Прежде чем стереть ее номер, я отправляю сообщение:
Большое спасибо, что выручили меня прошлой ночью. И простите, что вывалила на вас всю эту историю насчет послеродовой депрессии. Не волнуйтесь – сегодня я чувствую себя совсем другим человеком!
Через пару дней я перестаю бояться внезапного стука в дверь; если бы они хотели прийти, давно бы так и сделали. Ну а мое предательство? Теперь, когда я во всеуслышание заявила, что не испытываю к Эшу материнских чувств, роившиеся у меня в голове осы вылетели наружу. Они повсюду, куда ни кинь взгляд: на миске с фруктами, на подоконнике, на дереве за окном. Теперь и Эш их видит, и все вокруг.

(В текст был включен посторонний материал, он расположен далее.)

import Summits.AnomalousDissipation.AnomalousDissipation.Theses.NeutralTaylorWaves
import Literature.Analysis.FluidPDE.SteadyNSLatticePersistence

/-!
# Abstract bordered Fredholm alternative on `E × ℝ`
# (line `Sketch`, crux `NeutralTaylorWaves.NewtonRealisation`, stmt-AnomalousDissipation-16315)

Sorry-free discharge of the registered stub `stub_borderedFredholm` of the skeleton of
`Summit.AnomalousDissipation.AnomalousDissipation.Theses.NeutralTaylorWaves.NewtonRealisation`.

On a real Banach space `E`, let `K : E →L[ℝ] E` be compact, `c ≠ 0`, `e ∈ E` and `φ : E →L[ℝ] ℝ`.
The BORDERED operator `(x, t) ↦ (c•x + K x − t•e, φ x)` on `E × ℝ` is `c·1 + 𝒦` with
`𝒦 (x, t) = (K x − t•e, φ x − c t)` compact (`K ∘ fst` is compact, and the two remaining pieces
factor through the locally compact space `ℝ`), so the packaged Fredholm alternative
`Literature.Analysis.FluidPDE.SteadyLattice.exists_equiv_of_injective` (Mathlib's
`IsCompactOperator.hasEigenvalue_or_mem_resolventSet` + the open mapping theorem) turns the
trivial-kernel hypothesis into a linear homeomorphism of `E × ℝ`.

References: S.-N. Chow, J. K. Hale, *Methods of Bifurcation Theory* (1982), §2.4 (bordered
operators); T. Kato, *Perturbation Theory for Linear Operators* (1966), Ch. IV §5 (Fredholm
alternative for compact perturbations).
-/

set_option linter.dupNamespace false

noncomputable section

open Filter Set Topology

namespace Summit.AnomalousDissipation.AnomalousDissipation.Theorems.NewtonRealisation.BorderedFredholm

/-- **The compact part of the bordered operator.** For `K : E →L[ℝ] E` compact, `e : E`,
`φ : E →L[ℝ] ℝ` and `c : ℝ`, the operator `(x, t) ↦ (K x − t•e, φ x − c t)` on `E × ℝ`, written as
`inl ∘ K ∘ fst − (t ↦ t•(e, c)) ∘ snd + inr ∘ φ ∘ fst`, is compact: the first summand is a compact
operator composed with bounded ones, the other two factor through the locally compact space `ℝ`.
[folklore] -/
theorem isCompactOperator_borderPart {E : Type*} [NormedAddCommGroup E] [NormedSpace ℝ E]
    {K : E →L[ℝ] E} (hK : IsCompactOperator K) (c : ℝ) (e : E) (φ : E →L[ℝ] ℝ) :
    IsCompactOperator
      ((ContinuousLinearMap.inl ℝ E ℝ).comp (K.comp (ContinuousLinearMap.fst ℝ E ℝ)) -
          (ContinuousLinearMap.toSpanSingleton ℝ ((e, c) : E × ℝ)).comp
            (ContinuousLinearMap.snd ℝ E ℝ) +
        (ContinuousLinearMap.inr ℝ E ℝ).comp (φ.comp (ContinuousLinearMap.fst ℝ E ℝ)) :
        E × ℝ →L[ℝ] E × ℝ) := by
  have h1 : IsCompactOperator
      ((ContinuousLinearMap.inl ℝ E ℝ).comp (K.comp (ContinuousLinearMap.fst ℝ E ℝ))) :=
    (hK.comp_clm (ContinuousLinearMap.fst ℝ E ℝ)).clm_comp (ContinuousLinearMap.inl ℝ E ℝ)
  have h2 : IsCompactOperator
      ((ContinuousLinearMap.toSpanSingleton ℝ ((e, c) : E × ℝ)).comp
        (ContinuousLinearMap.snd ℝ E ℝ)) :=
    (isCompactOperator_of_locallyCompactSpace_rng
      (ContinuousLinearMap.toSpanSingleton ℝ ((e, c) : E × ℝ))).comp_clm
        (ContinuousLinearMap.snd ℝ E ℝ)
  have h3 : IsCompactOperator
      ((ContinuousLinearMap.inr ℝ E ℝ).comp (φ.comp (ContinuousLinearMap.fst ℝ E ℝ))) :=
    (isCompactOperator_of_locallyCompactSpace_dom
      (φ.comp (ContinuousLinearMap.fst ℝ E ℝ))).clm_comp (ContinuousLinearMap.inr ℝ E ℝ)
  exact (h1.sub h2).add h3

/-- **Abstract bordered Fredholm alternative** (registered stub `stub_borderedFredholm`). On a real
Banach space `E`, for `K` compact, `c ≠ 0`, `e : E`, `φ : E →L[ℝ] ℝ`: if the bordered operator
`(x, t) ↦ (c•x + K x − t•e, φ x)` on `E × ℝ` has trivial kernel, it is a linear homeomorphism of
`E × ℝ` (it is `c·1 + compact`, so the Fredholm alternative
`SteadyLattice.exists_equiv_of_injective` applies on the Banach space `E × ℝ`). [folklore] -/
theorem stub_borderedFredholm :
    ∀ {E : Type} [NormedAddCommGroup E] [NormedSpace ℝ E] [CompleteSpace E]
      (K : E →L[ℝ] E), IsCompactOperator K → ∀ (c : ℝ), c ≠ 0 → ∀ (e : E) (φ : E →L[ℝ] ℝ),
      (∀ (x : E) (t : ℝ), c • x + K x - t • e = 0 → φ x = 0 → x = 0 ∧ t = 0) →
      ∃ L : (E × ℝ) ≃L[ℝ] (E × ℝ), ∀ (x : E) (t : ℝ), L (x, t) = (c • x + K x - t • e, φ x) := by
  intro E _ _ _ K hK c hc e φ hinj
  -- the compact part `𝒦 (x, t) = (K x − t•e, φ x − c t)` of the bordered operator `c·1 + 𝒦`
  set 𝒦 : E × ℝ →L[ℝ] E × ℝ :=
    (ContinuousLinearMap.inl ℝ E ℝ).comp (K.comp (ContinuousLinearMap.fst ℝ E ℝ)) -
        (ContinuousLinearMap.toSpanSingleton ℝ ((e, c) : E × ℝ)).comp
          (ContinuousLinearMap.snd ℝ E ℝ) +
      (ContinuousLinearMap.inr ℝ E ℝ).comp (φ.comp (ContinuousLinearMap.fst ℝ E ℝ)) with h𝒦
  have h𝒦x : ∀ (x : E) (t : ℝ), 𝒦 (x, t) = (K x - t • e, φ x - c * t) := by
    intro x t
    refine Prod.ext ?_ ?_
    · simp [h𝒦, ContinuousLinearMap.toSpanSingleton_apply]
    · simp [h𝒦, ContinuousLinearMap.toSpanSingleton_apply]
      ring
  have h𝒦c : IsCompactOperator 𝒦 := isCompactOperator_borderPart hK c e φ
  -- trivial kernel of `c·1 + 𝒦`
  have hinj' : ∀ p : E × ℝ, c • p + 𝒦 p = 0 → p = 0 := by
    rintro ⟨x, t⟩ h
    rw [h𝒦x, Prod.smul_mk, Prod.mk_add_mk, Prod.mk_eq_zero, smul_eq_mul] at h
    obtain ⟨h1, h2⟩ := h
    have hx : c • x + K x - t • e = 0 := by rwa [← add_sub_assoc] at h1
    have ht : φ x = 0 := by linear_combination h2
    obtain ⟨rfl, rfl⟩ := hinj x t hx ht
    rfl
  -- the packaged Fredholm alternative on the Banach space `E × ℝ`
  obtain ⟨L, hL⟩ :=
    Literature.Analysis.FluidPDE.SteadyLattice.exists_equiv_of_injective h𝒦c hc hinj'
  refine ⟨L, fun x t => ?_⟩
  rw [hL, h𝒦x, Prod.smul_mk, Prod.mk_add_mk, smul_eq_mul, Prod.mk.injEq]
  exact ⟨(add_sub_assoc _ _ _).symm, by ring⟩

end Summit.AnomalousDissipation.AnomalousDissipation.Theorems.NewtonRealisation.BorderedFredholm

end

Нужно срочно вернуться к каким-то успокаивающим занятиям, к тому, что у меня получается. Наберу ванну и искупаю Эша – ничего, что сейчас только три часа дня. Заодно утоплю своих ос.
Я открываю краны и иду вытаскивать его из детского кресла-качалки. Мне стыдно смотреть ему в глаза. Хочется попросить прощения, но сколько раз уже я перед ним извинялась…
Лучше сосредоточиться на текущей задаче. Я ставлю в ванну детский шезлонг и расстегиваю кнопки на комбинезончике Эша – чпок, чпок, чпок. Отрываю липучки подгузника. Пенис. Яички. Сюрприз!.. До сих пор, сменяя подгузник, – по десять раз на дню! – я не перестаю удивляться. Это не то, чего я ожидала.